Because of max coverage it is more foolproof - less fliddling to cover the desired area.
If you're just looking for something to cover your tent/fly - this will do the job.
Rectangle Cons:
Bulkier and heavier than necessary to keep shelter area dry
More tarp flap - louder
More “sail” area to manage in higher winds.

Hex Pros
For many, the sweet spot between coverage, weight, packability.
Quieter - usually centenary cut on the edges (and sometimes the ridgeline).
More visibility.
Easier entry
Hex Cons:
A little more care in deployment if sitting out a real storm.

Asymmetric/Diamond Pros:
Lightest, least bulky for usually adequate coverage.
Only need two stakeouts rather than the usual four or six - so fastest deployed
If two hammocks are sharing the same tree (one on each side) each and put their head end under the diamond on their side.

Asymmetric Cons:
Not as much protection from blowing rain and strong winds.
Need more consideration of covering something like the footprint of a tent.

The Asymmetric is my day hiking tarp. I’ve used it kayak camping and it was fine - but note that I usually plan my kayak adventures for the best weather possible. I’m sure I’d be fine in basic downward falling rain. Sideways wind blown rain … maybe not so much.

Tarp Features:
Catenary cut - the “flap” you hear at night is the wind blowing the extra material along the ground edge of the tarp. A catenary cut is a curve cut along that bottom edge. It reduces the coverage, just a bit, on the edges but keeps those edges taut so they flap less - still have to guy them properly.

Panel Pull outs. Several tarps (note the most popular SuperFly from WarBonnet) have what are called “Panel pulls” They are extra connection points half way up the side of the tarp. They allow you to guy (pull) out the sides so the interior area is roomier. Imagine and upside down “V” (i.e. ^ ) with the sides pulled out a bit. This is done with guylines or small diameter poles going over the ridgeline and tied to the tie-outs, pulling them out and up.

Internal pole mods - this is more in the setup area but relates to panel pulls because the purpose it to expand interior room. The guy line tie-outs on the ground edge have a hole that excepts a pole tip. A longer shock-corded pole (like tent pole) is connected on each side to it makes a half-hoop. The resulting shape gives the tarp a covered (conestoga) wagon look.

Clothesline D-Ring - note that “D-Ring is a generic term or any connection point to the tarp. It could be shaped like a triangle or a split ring. if you just run your ridgeline support under the tarp, you risk creating a highway for water to flow under the tarp. Some tarps - I believe DutchWare features them - have a D-ring separate from the one used for tarp suspension. It is interior a few inches from the tarp end.

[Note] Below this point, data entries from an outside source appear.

import Literature.NumberTheory.EllipticCurves.KodairaNeronSplitHenselianProofs
import Literature.NumberTheory.EllipticCurves.TamagawaRingEquivProofs
import Literature.NumberTheory.EllipticCurves.PAdicHeights
import Mathlib.NumberTheory.Padics.HeightOneSpectrum
import HarnessLib

/-!
# The Tate normal form of an elliptic curve over `ℚ` with split multiplicative reduction at `p`,
# over the completion `𝓞_v ⊆ ℚ_v` of the tree, with exponent the local Tamagawa number

`Proofs` file (theorems only, no definitions, no named facts) in topic
`NumberTheory/EllipticCurves`, a bottom-up step of the discharge of
`Literature.Barriers.BirchSwinnertonDyer.Matsuno2009_lemma41_local` (Matsuno 2009, Lemma 4.1),
whose hypotheses "(i) `E` has split multiplicative reduction at `ℓ`" and "(iii) `n ∣ c_ℓ`" are
spelled with Mathlib's `ℚ_[ℓ]`, `ℤ_[ℓ]` (`WeierstrassCurve.HasSplitMultiplicativeReductionAtPrime`,
`PAdicHeights`; `WeierstrassCurve.localTamagawaNumber ℤ_[ℓ]`, `Tamagawa`), while its conclusion
lives over the tree's completion `ℚ_v = v.adicCompletion ℚ`, `v = primePlace ℓ`, where the local
Galois machinery is.  This file moves the curve across:

* `WeierstrassCurve.exists_tateNormalForm_padic` — over `ℤ_[p]`: the `ℤ_[p]`-minimal model of
  `E ⊗ ℚ_[p]` with split multiplicative reduction is `ℚ_[p]`-isomorphic to a Tate normal form
  `J : y² + xy = x³ + απᶜ` (`α ∈ ℤ_[p]ˣ`, `π` a uniformiser) with **`c = c_p(E)`, the local
  Tamagawa number** (`[E(ℚ_p) : E₀(ℚ_p)] = c = v(Δ)`: Silverman, *ATAEC*, Cor. IV.9.2(d); tree:
  `WeierstrassCurve.exists_variableChange_eq_tateNormalForm` over the henselian `ℤ_[p]` and
  `LocalIndex.index_eq_of_tateNormalForm`, exactly as in
  `index_goodReductionSubgroup_eq_of_hasSplitMultiplicativeReduction`,
  `KodairaNeronSplitHenselianProofs`);
* `WeierstrassCurve.exists_tateNormalForm_adicCompletion_of_hasSplitMultiplicativeReductionAtPrime`
  — the same Tate normal form transported along Mathlib's
  `Rat.HeightOneSpectrum.adicCompletionIntegers.padicIntEquiv v : 𝓞_v ≃ ℤ_[p]` and
  `adicCompletion.padicEquiv v : ℚ_v ≃ ℚ_[p]` (`p = primesEquiv v`): a Tate normal form `J` over
  `𝓞_v` with exponent `c_p(E) ≥ 1` and a change of variables `C` over `ℚ_v` with
  `C • (E ⊗ ℚ_v) = J ⊗ ℚ_v` (`baseChange_map_ringEquiv`, `TamagawaRingEquivProofs`; the ring
  homomorphism `ℚ → ℚ_[p]` is unique).

## References

* [SilvermanATAEC1994] J. H. Silverman, *Advanced Topics in the Arithmetic of Elliptic Curves*
  (1994), Cor. IV.9.2(d) (PDF p. 340), V.3 (the Tate curve).
* [SilvermanAEC2009] J. H. Silverman, *The Arithmetic of Elliptic Curves*, 2nd ed. (2009),
  VII.1 Prop. 1.3, VII.6 (`c_v`), Ex. 7.6.
* [Matsuno2009] K. Matsuno, Math. Res. Lett. 16 (2009), Lemma 4.1 (hypotheses (i), (iii)).

## Design

No definitions; theorems only; `open scoped Classical`.  Deliberate dot-notation extension of
Mathlib's `WeierstrassCurve` namespace.  `ℤ_[p]` is henselian through Mathlib's
`IsAdicComplete (maximalIdeal ℤ_[p]) ℤ_[p]` and `IsAdicComplete.henselianRing`.
-/

noncomputable section

open scoped Classical

namespace WeierstrassCurve

open Literature.NumberTheory.EllipticCurves Literature.NumberTheory.EllipticCurves.LocalIndex
  IsLocalRing Polynomial IsDiscreteValuationRing IsDedekindDomain.HeightOneSpectrum

/-! ## Over `ℤ_[p]`: the Tate normal form with exponent `c_p` -/

set_option maxHeartbeats 800000 in
/-- **The Tate normal form of `E/ℚ` at a prime `p` of split multiplicative reduction, over
`ℤ_[p]`, with exponent `c_p(E)`.**  If `E` has split multiplicative reduction at `p`
(`HasSplitMultiplicativeReductionAtPrime`: the `ℤ_[p]`-minimal model of `E ⊗ ℚ_[p]` has split
multiplicative reduction), there are a Weierstrass equation `J` over `ℤ_[p]` in Tate normal form
`y² + xy = x³ + απᶜ` (`α ∈ ℤ_[p]ˣ`, `π` a uniformiser, `c ≥ 1`) and a change of variables `C`
over `ℚ_[p]` with `C • (E ⊗ ℚ_[p]) = J ⊗ ℚ_[p]`, where `c` is the local Tamagawa number
`c_p(E) = [E(ℚ_p) : E₀(ℚ_p)]` (Silverman, *ATAEC*, Cor. IV.9.2(d): for split multiplicative
reduction `E(K)/E₀(K)` is cyclic of order `v(Δ)`; the Tate normal form is
`WeierstrassCurve.exists_variableChange_eq_tateNormalForm` over the henselian `ℤ_[p]`, its index is
`LocalIndex.index_eq_of_tateNormalForm`).
[cite: SilvermanATAEC1994, Cor. IV.9.2(d) (PDF p. 340)] -/
theorem exists_tateNormalForm_padic (E : WeierstrassCurve ℚ) [E.IsElliptic] (p : ℕ) [Fact p.Prime]
    (hsplit : E.HasSplitMultiplicativeReductionAtPrime p) :
    ∃ (J : WeierstrassCurve ℤ_[p]) (ϖ α : ℤ_[p]) (C : VariableChange ℚ_[p]),
      Irreducible ϖ ∧ IsUnit α ∧ J.a₁ = 1 ∧ J.a₂ = 0 ∧ J.a₃ = 0 ∧ J.a₄ = 0 ∧
      1 ≤ (E.baseChange ℚ_[p]).localTamagawaNumber ℤ_[p] ∧
      J.a₆ = α * ϖ ^ (E.baseChange ℚ_[p]).localTamagawaNumber ℤ_[p] ∧
      C • E.baseChange ℚ_[p] = J.baseChange ℚ_[p] := by
  -- `ℤ_[p]` is a henselian local ring
  haveI : HenselianLocalRing ℤ_[p] :=
    { is_henselian := fun f hf a₀ h₁ h₂ =>
        HenselianRing.is_henselian (I := IsLocalRing.maximalIdeal ℤ_[p]) f hf a₀ h₁ (h₂.map _) }
  haveI : (E.baseChange ℚ_[p]).IsElliptic := by unfold baseChange; infer_instance
  set W := E.baseChange ℚ_[p] with hW
  -- the minimal model and an integral model `I₀` of it
  obtain ⟨C₀, hC₀⟩ : ∃ C : VariableChange ℚ_[p], W.minimal ℤ_[p] = C • W := ⟨_, rfl⟩
  have hsm : (W.minimal ℤ_[p]).HasSplitMultiplicativeReduction ℤ_[p] := hsplit
  obtain ⟨I₀, hI₀⟩ : ∃ I₀ : WeierstrassCurve ℤ_[p], W.minimal ℤ_[p] = I₀.baseChange ℚ_[p] :=
    IsIntegral.integral
  haveI hsm' : (I₀.baseChange ℚ_[p]).HasSplitMultiplicativeReduction ℤ_[p] := hI₀ ▸ hsm
  haveI hWe : (W.minimal ℤ_[p]).IsElliptic := by rw [hC₀]; infer_instance
  haveI : (I₀.baseChange ℚ_[p]).IsElliptic := hI₀ ▸ hWe
  have hIm : (I₀.baseChange ℚ_[p]).integralModel ℤ_[p] = I₀ := integralModel_baseChange_eq ℤ_[p] I₀
  -- hypotheses of the normal form theorem
  have hΔm : I₀.Δ ∈ IsLocalRing.maximalIdeal ℤ_[p] := by
    have h := hsm'.badReduction
    rw [← integralModel_Δ_eq ℤ_[p] (I₀.baseChange ℚ_[p]), hIm] at h
    exact (valuation_lt_one_iff_mem _ _).mp h
  have hc₄m : I₀.c₄ ∉ IsLocalRing.maximalIdeal ℤ_[p] := by
    have h := hsm'.multiplicativeReduction
    rw [← integralModel_c₄_eq ℤ_[p] (I₀.baseChange ℚ_[p]), hIm, valuation_of_algebraMap] at h
    exact intValuation_eq_one_iff.mp h
  have hsplit' : ∃ μ : IsLocalRing.ResidueField ℤ_[p], letI Ib := I₀.map (IsLocalRing.residue ℤ_[p]);
      Ib.c₄ * μ ^ 2 + Ib.a₁ * Ib.c₄ * μ - (54 * Ib.b₆ - 3 * Ib.b₂ * Ib.b₄ + Ib.a₂ * Ib.c₄) = 0 := by
    have hs := hsm'.splitMultiplicativeReduction
    rw [hIm] at hs
    have hc₄b : IsLocalRing.residue ℤ_[p] I₀.c₄ ≠ 0 := by
      rw [Ne, IsLocalRing.residue_eq_zero_iff]; exact hc₄m
    have hdeg : degree (Polynomial.map (algebraMap ℤ_[p] (IsLocalRing.ResidueField ℤ_[p]))
        (C I₀.c₄ * X ^ 2 + C (I₀.a₁ * I₀.c₄) * X
          - C (54 * I₀.b₆ - 3 * I₀.b₂ * I₀.b₄ + I₀.a₂ * I₀.c₄))) ≠ 0 := by
      rw [Polynomial.map_sub, Polynomial.map_add, Polynomial.map_mul, Polynomial.map_mul,
        Polynomial.map_pow, map_C, map_C, map_C, Polynomial.map_X, sub_eq_add_neg, ← C_neg,
        IsLocalRing.ResidueField.algebraMap_eq, degree_quadratic hc₄b]
      decide
    obtain ⟨μ, hμ⟩ := hs.exists_eval_eq_zero hdeg
    refine ⟨μ, ?_⟩
    rw [eval_map, IsLocalRing.ResidueField.algebraMap_eq] at hμ
    simp only [eval₂_sub, eval₂_add, eval₂_mul, eval₂_C, eval₂_X, eval₂_pow, eval₂_ofNat,
      map_mul, map_sub, map_add, map_ofNat] at hμ
    simp only [map_c₄, map_a₁, map_a₂, map_b₂, map_b₄, map_b₆]
    exact hμ
  -- Tate normal form `J = D • I₀ : y² + xy = x³ + a₆`, `a₆ = α ϖⁿ`, `n ≥ 1`
  obtain ⟨D, h1, h2, h3, h4, h6⟩ := I₀.exists_variableChange_eq_tateNormalForm hΔm hc₄m hsplit'
  set J := D • I₀ with hJ
  obtain ⟨ϖ, hϖ⟩ := IsDiscreteValuationRing.exists_irreducible ℤ_[p]
  have hI₀Δ : I₀.Δ ≠ 0 := by
    intro h0
    apply (I₀.baseChange ℚ_[p]).isUnit_Δ.ne_zero
    change (I₀.map (algebraMap ℤ_[p] ℚ_[p])).Δ = 0
    rw [map_Δ, h0, map_zero]
  have hJΔ : J.Δ = -(J.a₆ * (1 + 432 * J.a₆)) := Δ_eq_of_tateNormalForm _ h1 h2 h3 h4
  have hJΔ' : J.Δ = ((D.u⁻¹ : ℤ_[p]ˣ) : ℤ_[p]) ^ 12 * I₀.Δ := variableChange_Δ _ _
  have ha0 : J.a₆ ≠ 0 := by
    intro h0
    apply hI₀Δ
    have e : ((D.u⁻¹ : ℤ_[p]ˣ) : ℤ_[p]) ^ 12 * I₀.Δ = 0 := by rw [← hJΔ', hJΔ, h0, zero_mul, neg_zero]
    exact ((D.u⁻¹.isUnit.pow 12).mul_right_eq_zero).mp e
  obtain ⟨n, α, hα⟩ := IsDiscreteValuationRing.eq_unit_mul_pow_irreducible ha0 hϖ
  have hn1 : 1 ≤ n := by
    rcases Nat.eq_zero_or_pos n with h0 | hpos
    · exfalso
      rw [h0, pow_zero, mul_one] at hα
      rw [hα] at h6
      exact (IsLocalRing.mem_maximalIdeal _).mp h6 α.isUnit
    · exact hpos
  -- the index `[E(ℚ_p) : E₀(ℚ_p)] = n`, i.e. `c_p(E) = n`
  have hindex : ((I₀.baseChange ℚ_[p]).goodReductionSubgroup ℤ_[p]).index = n := by
    rw [goodReductionSubgroup_baseChange_eq, ← index_nonsingularReductionSubgroup_smul I₀ D]
    exact index_eq_of_tateNormalForm (K := ℚ_[p]) J hϖ h1 h2 h3 h4 α.isUnit hn1 hα
  have htam : W.localTamagawaNumber ℤ_[p] = n := by
    rw [← hindex]
    change ((W.minimal ℤ_[p]).goodReductionSubgroup ℤ_[p]).index = _
    exact index_goodReductionSubgroup_congr_of_eq hI₀
  -- the change of variables over `ℚ_[p]`
  refine ⟨J, ϖ, α, D.map (algebraMap ℤ_[p] ℚ_[p]) * C₀, hϖ, α.isUnit, h1, h2, h3,
    h4, by rw [htam]; exact hn1, by rw [htam]; exact hα, ?_⟩
  rw [mul_smul, ← hC₀, hI₀, hJ]
  change _ = (D • I₀).map (algebraMap ℤ_[p] ℚ_[p])
  rw [← map_variableChange]
  rfl

/-! ## Over `𝓞_v ⊆ ℚ_v`: transport along `padicIntEquiv`, `padicEquiv` -/

open IsDedekindDomain NumberField Rat.HeightOneSpectrum in
set_option maxHeartbeats 800000 in
/-- **The Tate normal form over the tree's completion `𝓞_v ⊆ ℚ_v`.**  For an elliptic curve
`E/ℚ` with split multiplicative reduction at the prime `p` under the finite place `v` of `ℚ`
(`primesEquiv v = p`): there are a Tate normal form `J : y² + xy = x³ + απᶜ` over
`𝓞_v = v.adicCompletionIntegers ℚ` (`α` a unit, `π` a uniformiser) with exponent the local
Tamagawa number `c = c_p(E) ≥ 1` and a change of variables `C` over `ℚ_v` with
`C • (E ⊗ ℚ_v) = J ⊗ ℚ_v` — the `ℤ_[p]`-statement `exists_tateNormalForm_padic` transported along
Mathlib's `padicIntEquiv v : 𝓞_v ≃ ℤ_[p]`, `padicEquiv v : ℚ_v ≃ ℚ_[p]`.
[cite: SilvermanATAEC1994, Cor. IV.9.2(d) (PDF p. 340)] -/
theorem exists_tateNormalForm_adicCompletion_of_hasSplitMultiplicativeReductionAtPrime
    (E : WeierstrassCurve ℚ) [E.IsElliptic] (v : HeightOneSpectrum (𝓞 ℚ)) (p : ℕ) [Fact p.Prime]
    (hv : (primesEquiv v : ℕ) = p) (hsplit : E.HasSplitMultiplicativeReductionAtPrime p) :
    ∃ (J : WeierstrassCurve (v.adicCompletionIntegers ℚ)) (ϖ α : v.adicCompletionIntegers ℚ)
      (C : VariableChange (v.adicCompletion ℚ)),
      Irreducible ϖ ∧ IsUnit α ∧ J.a₁ = 1 ∧ J.a₂ = 0 ∧ J.a₃ = 0 ∧ J.a₄ = 0 ∧
      1 ≤ (E.baseChange ℚ_[p]).localTamagawaNumber ℤ_[p] ∧
      J.a₆ = α * ϖ ^ (E.baseChange ℚ_[p]).localTamagawaNumber ℤ_[p] ∧
      C • E.baseChange (v.adicCompletion ℚ) = J.baseChange (v.adicCompletion ℚ) := by
  subst hv
  obtain ⟨J, ϖ, α, C, hϖ, hα, h1, h2, h3, h4, hc1, h6, hCE⟩ := exists_tateNormalForm_padic E _ hsplit
  set ψ : ℤ_[(primesEquiv v : ℕ)] ≃+* v.adicCompletionIntegers ℚ :=
    (adicCompletionIntegers.padicIntEquiv v).toRingEquiv.symm with hψ
  set φ : ℚ_[(primesEquiv v : ℕ)] ≃+* v.adicCompletion ℚ :=
    (adicCompletion.padicEquiv v).toRingEquiv.symm with hφ
  have hc : ∀ r : ℤ_[(primesEquiv v : ℕ)],
      φ (algebraMap _ ℚ_[(primesEquiv v : ℕ)] r) = algebraMap _ (v.adicCompletion ℚ) (ψ r) := by
    intro r
    rw [hφ, hψ, RingEquiv.symm_apply_eq]
    change algebraMap _ _ r = (adicCompletion.padicEquiv v).toRingEquiv
      (algebraMap _ (v.adicCompletion ℚ) ((adicCompletionIntegers.padicIntEquiv v).toRingEquiv.symm r))
    have e : (adicCompletion.padicEquiv v).toRingEquiv (algebraMap _ (v.adicCompletion ℚ)
        ((adicCompletionIntegers.padicIntEquiv v).toRingEquiv.symm r)) =
        algebraMap ℤ_[(primesEquiv v : ℕ)] ℚ_[(primesEquiv v : ℕ)]
          ((adicCompletionIntegers.padicIntEquiv v).toRingEquiv
            ((adicCompletionIntegers.padicIntEquiv v).toRingEquiv.symm r)) := rfl
    rw [e, RingEquiv.apply_symm_apply]
  refine ⟨J.map (ψ : ℤ_[(primesEquiv v : ℕ)] →+* v.adicCompletionIntegers ℚ), ψ ϖ, ψ α,
    C.map (φ : ℚ_[(primesEquiv v : ℕ)] →+* v.adicCompletion ℚ), ?_, hα.map ψ,
    by rw [map_a₁, h1, map_one], by rw [map_a₂, h2, map_zero], by rw [map_a₃, h3, map_zero],
    by rw [map_a₄, h4, map_zero], hc1, by rw [map_a₆, h6, map_mul, map_pow]; rfl, ?_⟩
  · exact (MulEquiv.irreducible_iff ψ).mpr hϖ
  · -- `(C • E ⊗ ℚ_[p]).map φ = C.map φ • E ⊗ ℚ_v` and `(J ⊗ ℚ_[p]).map φ = (ψ J) ⊗ ℚ_v`
    have hE : (E.baseChange ℚ_[(primesEquiv v : ℕ)]).map
        (φ : ℚ_[(primesEquiv v : ℕ)] →+* v.adicCompletion ℚ) = E.baseChange (v.adicCompletion ℚ) := by
      rw [baseChange, baseChange, map_map]
      congr 1
      exact Subsingleton.elim _ _
    rw [← hE, map_variableChange, hCE]
    exact baseChange_map_ringEquiv ψ φ hc J

end WeierstrassCurve

end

Doors - Doors are the big thing. They are extra panels at the end of the tarp that allow you to close the ends of the tarp facing your supports (usually, but not always, trees). They provide extra protection from wind and blowing rain. They provide extra privacy, turning your tarp into a single wall tent. In severe weather, you could rig the tarp close to the ground, close the doors (a panel on each side/end) on the side towards the weather and enter/exit from the lee side. As I write this I realize this is more a hammock configuration concern. You may just want to cover your tent/fly.

Setup gear:
In addition to the usual tent stakes (another rabbit hole of Shepard hooks, ground hogs, titanium nails, etc). the most useful is a snake skin. Before I adopted the “skin”, the MMA fight between cougarmeat and the wind was Wind 2, cougarmeat 0. that was winds in the 15 - 20 mph range with some stronger gusts. Trying to deploy an 11 x 10 ft tarp in high wind is great material for Americas Funniest Home Videos. The snakeskin is just a nylon or mesh tube that slides over the tarp, leaving the ridgeline cord out and available so you can attach the tarp to the trees (or poles), without the full body of the tarp exposed. It looks like a fat snake hanging between the two trees. SnakeSkins either come in two pieces - each about six feet long - or one piece about 12 feet long. The current favorite is one piece and mesh.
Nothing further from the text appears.